Exercise prompt:
With both ends included, repeat exactly the lines of the entries below from the one containing "have : (0 : ℝ)" down to the one containing "if the untilted", and no others.

Extracted data entries
import Mathlib.Data.Nat.Choose.Basic
import Mathlib.Algebra.BigOperators.Intervals
import Mathlib.Algebra.Order.BigOperators.Group.Finset
import Mathlib.Tactic
import Summits.CriticalPhenomena.PercolationContinuityZ3.Theorems.PercNearOneGluingNoHeavyLowerTailLemmaS
import HarnessLib

/-!
# Lemma S with outward propagation of negativity in place of two-level monotonicity

Support file for the Sahi / Conjecture-P programme of route `PercNearOneGluingNoHeavy`
(`--supports stmt-CriticalPhenomena-4575`, prover prim-l12-p5 gen 28; proof note
`prim-l12-p5/U-PROOF-g28.md` §5).  No definitions, no named facts, no sorries.

`LemmaS.window_nonneg` / `LemmaS.lemma_S` derive the nonnegativity of all centred-window sums (and then of
all symmetric-unimodal-tilted sums, by `Shells.abel_window`) of `a(x) = C(M₂,x)·Φ(x)`,
`Φ(x) = κF₁(K-x) + (2x-M₂)Mo₁(K-x)`, from the nonnegativity of the full sum and the two-level monotonicity
(TLM) of `(F₁, Mo₁)`.  Their proofs use TLM only through `LemmaS.val_nonpos_after`: a strictly negative shell
value at a level `b₀` above the centre forces nonpositive shell values at all levels `b ≥ b₀`.  Here the two
statements are re-proved with exactly this OUTWARD PROPAGATION OF NEGATIVITY as the hypothesis (`hNP`):
`window_nonneg'`, `lemma_S'`.  `…OneBlock` establishes `hNP` for an untilted partner block in every regime,
where TLM fails.
-/

namespace Summit.CriticalPhenomena.PercolationContinuityZ3.Theorems

namespace LemmaSNP

open Finset

variable (M₂ K : ℕ) (κ : ℝ) (F₁ Mo₁ : ℕ → ℝ)

/-- `LemmaS.window_nonneg` with two-level monotonicity replaced by outward propagation of negativity. -/
theorem window_nonneg' (n₁ j : ℕ) (hN : 2 * K + j = n₁ + M₂) (hκ : 0 ≤ κ)
    (hFz : ∀ k, n₁ < k → F₁ k = 0) (hFpos : ∀ k, k ≤ n₁ → 0 < F₁ k)
    (hMoz : ∀ k, n₁ < k → Mo₁ k = 0)
    (hFsym : ∀ k, k ≤ n₁ → F₁ (n₁ - k) = F₁ k) (hMoodd : ∀ k, k ≤ n₁ → Mo₁ (n₁ - k) = -Mo₁ k)
    (hNP : ∀ b₀ : ℕ, (n₁ : ℝ) ≤ 2 * (b₀ : ℝ) + j →
      κ * (F₁ b₀ + F₁ (b₀ + j)) < (2 * (b₀ : ℝ) + j - n₁) * (Mo₁ b₀ + Mo₁ (b₀ + j)) →
      ∀ b, b₀ ≤ b → κ * (F₁ b + F₁ (b + j)) - (2 * (b : ℝ) + j - n₁) * (Mo₁ b + Mo₁ (b + j)) ≤ 0)
    (htot : 0 ≤ ∑ x ∈ range (M₂ + 1), (if 0 ≤ x ∧ x ≤ M₂ - 0 then (M₂.choose x : ℝ) *
        (if x ≤ K then κ * F₁ (K - x) + (2 * (x : ℝ) - M₂) * Mo₁ (K - x) else 0) else 0))
    (i : ℕ) :
    0 ≤ ∑ x ∈ range (M₂ + 1), (if i ≤ x ∧ x ≤ M₂ - i then (M₂.choose x : ℝ) *
        (if x ≤ K then κ * F₁ (K - x) + (2 * (x : ℝ) - M₂) * Mo₁ (K - x) else 0) else 0) := by
  rcases le_or_gt 0 (∑ x ∈ range (M₂ + 1), (if i ≤ x ∧ x ≤ M₂ - i then (M₂.choose x : ℝ) *
        (if x ≤ K then κ * F₁ (K - x) + (2 * (x : ℝ) - M₂) * Mo₁ (K - x) else 0) else 0)) with h | h
  · exact h
  · exfalso
    obtain ⟨i', hii', hlt, hiK, hval⟩ :=
      LemmaS.exists_neg_shell M₂ K κ F₁ Mo₁ n₁ j hN hκ hFz hFpos hMoz hFsym hMoodd (M₂ + 1 - i) i le_rfl h
    have hVeq : ((M₂ : ℝ) - 2 * i') = 2 * ((K - i' : ℕ) : ℝ) + j - n₁ := by
      have e : ((2 * K + j : ℕ) : ℝ) = ((n₁ + M₂ : ℕ) : ℝ) := by rw [hN]
      push_cast [Nat.cast_sub hiK] at e ⊢
      linarith
    have hV : (n₁ : ℝ) ≤ 2 * ((K - i' : ℕ) : ℝ) + j := by
      have : (0 : ℝ) ≤ (M₂ : ℝ) - 2 * i' := by
        have : ((2 * i' : ℕ) : ℝ) ≤ (M₂ : ℝ) := by exact_mod_cast hlt.le
        push_cast at this
        linarith
      linarith
    rw [hVeq] at hval
    have hneg : κ * (F₁ (K - i') + F₁ (K - i' + j)) <
        (2 * ((K - i' : ℕ) : ℝ) + j - n₁) * (Mo₁ (K - i') + Mo₁ (K - i' + j)) := by linarith
    have hshells : ∀ i'' ∈ range i, ∑ x ∈ range (M₂ + 1),
        (if (x = i'' ∨ x = M₂ - i'') ∧ 2 * i'' ≤ M₂ then (M₂.choose x : ℝ) *
          (if x ≤ K then κ * F₁ (K - x) + (2 * (x : ℝ) - M₂) * Mo₁ (K - x) else 0) else 0) ≤ 0 := by
      intro i'' hi''
      have hi''i : i'' < i := mem_range.mp hi''
      have hlt'' : 2 * i'' < M₂ := by omega
      have hiK'' : i'' ≤ K := by omega
      rw [Shells.shell_eq M₂ K κ F₁ Mo₁ n₁ j hN hFz hMoz hFsym hMoodd i'' hlt'' hiK'']
      have hVeq'' : ((M₂ : ℝ) - 2 * i'') = 2 * ((K - i'' : ℕ) : ℝ) + j - n₁ := by
        have e : ((2 * K + j : ℕ) : ℝ) = ((n₁ + M₂ : ℕ) : ℝ) := by rw [hN]
        push_cast [Nat.cast_sub hiK''] at e ⊢
        linarith
      rw [hVeq'']
      have hv := hNP (K - i') hV hneg (K - i'') (by omega)
      exact mul_nonpos_of_nonneg_of_nonpos (by positivity) hv
    have htel := Shells.window_telescope M₂
      (fun x => if x ≤ K then κ * F₁ (K - x) + (2 * (x : ℝ) - M₂) * Mo₁ (K - x) else 0) i
    have hsum : ∑ i'' ∈ range i, ∑ x ∈ range (M₂ + 1),
        (if (x = i'' ∨ x = M₂ - i'') ∧ 2 * i'' ≤ M₂ then (M₂.choose x : ℝ) *
          (if x ≤ K then κ * F₁ (K - x) + (2 * (x : ℝ) - M₂) * Mo₁ (K - x) else 0) else 0) ≤ 0 :=
      sum_nonpos hshells
    rw [htel] at htot
    linarith

/-- `LemmaS.lemma_S` with two-level monotonicity replaced by outward propagation of negativity:
if the untilted sum is nonnegative then so is the sum with any symmetric unimodal weight `v ≥ 0`. -/
theorem lemma_S' (n₁ j : ℕ) (hN : 2 * K + j = n₁ + M₂) (hκ : 0 ≤ κ)
    (hFz : ∀ k, n₁ < k → F₁ k = 0) (hFpos : ∀ k, k ≤ n₁ → 0 < F₁ k)
    (hMoz : ∀ k, n₁ < k → Mo₁ k = 0)
    (hFsym : ∀ k, k ≤ n₁ → F₁ (n₁ - k) = F₁ k) (hMoodd : ∀ k, k ≤ n₁ → Mo₁ (n₁ - k) = -Mo₁ k)
    (hNP : ∀ b₀ : ℕ, (n₁ : ℝ) ≤ 2 * (b₀ : ℝ) + j →
      κ * (F₁ b₀ + F₁ (b₀ + j)) < (2 * (b₀ : ℝ) + j - n₁) * (Mo₁ b₀ + Mo₁ (b₀ + j)) →
      ∀ b, b₀ ≤ b → κ * (F₁ b + F₁ (b + j)) - (2 * (b : ℝ) + j - n₁) * (Mo₁ b + Mo₁ (b + j)) ≤ 0)
    (htot : 0 ≤ ∑ x ∈ range (M₂ + 1), (M₂.choose x : ℝ) *
        (if x ≤ K then κ * F₁ (K - x) + (2 * (x : ℝ) - M₂) * Mo₁ (K - x) else 0))
    (v : ℕ → ℝ) (hvpos : ∀ x, 0 ≤ v x) (hvsym : ∀ x, x ≤ M₂ → v x = v (M₂ - x))
    (hvuni : ∀ x, 2 * x + 2 ≤ M₂ → v x ≤ v (x + 1)) :
    0 ≤ ∑ x ∈ range (M₂ + 1), (M₂.choose x : ℝ) * v x *
        (if x ≤ K then κ * F₁ (K - x) + (2 * (x : ℝ) - M₂) * Mo₁ (K - x) else 0) := by
  set Φ : ℕ → ℝ := fun x => if x ≤ K then κ * F₁ (K - x) + (2 * (x : ℝ) - M₂) * Mo₁ (K - x) else 0
    with hΦ
  have htot' : 0 ≤ ∑ x ∈ range (M₂ + 1),
      (if 0 ≤ x ∧ x ≤ M₂ - 0 then (M₂.choose x : ℝ) * Φ x else 0) := by
    have e : ∑ x ∈ range (M₂ + 1), (if 0 ≤ x ∧ x ≤ M₂ - 0 then (M₂.choose x : ℝ) * Φ x else 0) =
        ∑ x ∈ range (M₂ + 1), (M₂.choose x : ℝ) * Φ x := by
      refine sum_congr rfl fun x hx => ?_
      have : x ≤ M₂ := by
        have := mem_range.mp hx
        omega
      rw [if_pos ⟨Nat.zero_le x, by omega⟩]
    rw [e]
    exact htot
  have hW : ∀ i, 0 ≤ ∑ x ∈ range (M₂ + 1),
      (if i ≤ x ∧ x ≤ M₂ - i then (M₂.choose x : ℝ) * Φ x else 0) :=
    fun i => window_nonneg' M₂ K κ F₁ Mo₁ n₁ j hN hκ hFz hFpos hMoz hFsym hMoodd hNP htot' i
  have h := Shells.abel_window M₂ (fun x => (M₂.choose x : ℝ) * Φ x) hW (M₂ + 1) 0 (by omega) v
    (fun x _ _ => hvpos x) hvsym hvuni
  have e : ∑ x ∈ range (M₂ + 1), (if 0 ≤ x ∧ x ≤ M₂ - 0 then (M₂.choose x : ℝ) * Φ x * v x else 0) =
      ∑ x ∈ range (M₂ + 1), (M₂.choose x : ℝ) * v x * Φ x := by
    refine sum_congr rfl fun x hx => ?_
    have : x ≤ M₂ := by
      have := mem_range.mp hx
      omega
    rw [if_pos ⟨Nat.zero_le x, by omega⟩]
    ring
  rw [e] at h
  exact h


end LemmaSNP

end Summit.CriticalPhenomena.PercolationContinuityZ3.Theorems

Result for this exercise:
      have : (0 : ℝ) ≤ (M₂ : ℝ) - 2 * i' := by
        have : ((2 * i' : ℕ) : ℝ) ≤ (M₂ : ℝ) := by exact_mod_cast hlt.le
        push_cast at this
        linarith
      linarith
    rw [hVeq] at hval
    have hneg : κ * (F₁ (K - i') + F₁ (K - i' + j)) <
        (2 * ((K - i' : ℕ) : ℝ) + j - n₁) * (Mo₁ (K - i') + Mo₁ (K - i' + j)) := by linarith
    have hshells : ∀ i'' ∈ range i, ∑ x ∈ range (M₂ + 1),
        (if (x = i'' ∨ x = M₂ - i'') ∧ 2 * i'' ≤ M₂ then (M₂.choose x : ℝ) *
          (if x ≤ K then κ * F₁ (K - x) + (2 * (x : ℝ) - M₂) * Mo₁ (K - x) else 0) else 0) ≤ 0 := by
      intro i'' hi''
      have hi''i : i'' < i := mem_range.mp hi''
      have hlt'' : 2 * i'' < M₂ := by omega
      have hiK'' : i'' ≤ K := by omega
      rw [Shells.shell_eq M₂ K κ F₁ Mo₁ n₁ j hN hFz hMoz hFsym hMoodd i'' hlt'' hiK'']
      have hVeq'' : ((M₂ : ℝ) - 2 * i'') = 2 * ((K - i'' : ℕ) : ℝ) + j - n₁ := by
        have e : ((2 * K + j : ℕ) : ℝ) = ((n₁ + M₂ : ℕ) : ℝ) := by rw [hN]
        push_cast [Nat.cast_sub hiK''] at e ⊢
        linarith
      rw [hVeq'']
      have hv := hNP (K - i') hV hneg (K - i'') (by omega)
      exact mul_nonpos_of_nonneg_of_nonpos (by positivity) hv
    have htel := Shells.window_telescope M₂
      (fun x => if x ≤ K then κ * F₁ (K - x) + (2 * (x : ℝ) - M₂) * Mo₁ (K - x) else 0) i
    have hsum : ∑ i'' ∈ range i, ∑ x ∈ range (M₂ + 1),
        (if (x = i'' ∨ x = M₂ - i'') ∧ 2 * i'' ≤ M₂ then (M₂.choose x : ℝ) *
          (if x ≤ K then κ * F₁ (K - x) + (2 * (x : ℝ) - M₂) * Mo₁ (K - x) else 0) else 0) ≤ 0 :=
      sum_nonpos hshells
    rw [htel] at htot
    linarith

/-- `LemmaS.lemma_S` with two-level monotonicity replaced by outward propagation of negativity:
if the untilted sum is nonnegative then so is the sum with any symmetric unimodal weight `v ≥ 0`. -/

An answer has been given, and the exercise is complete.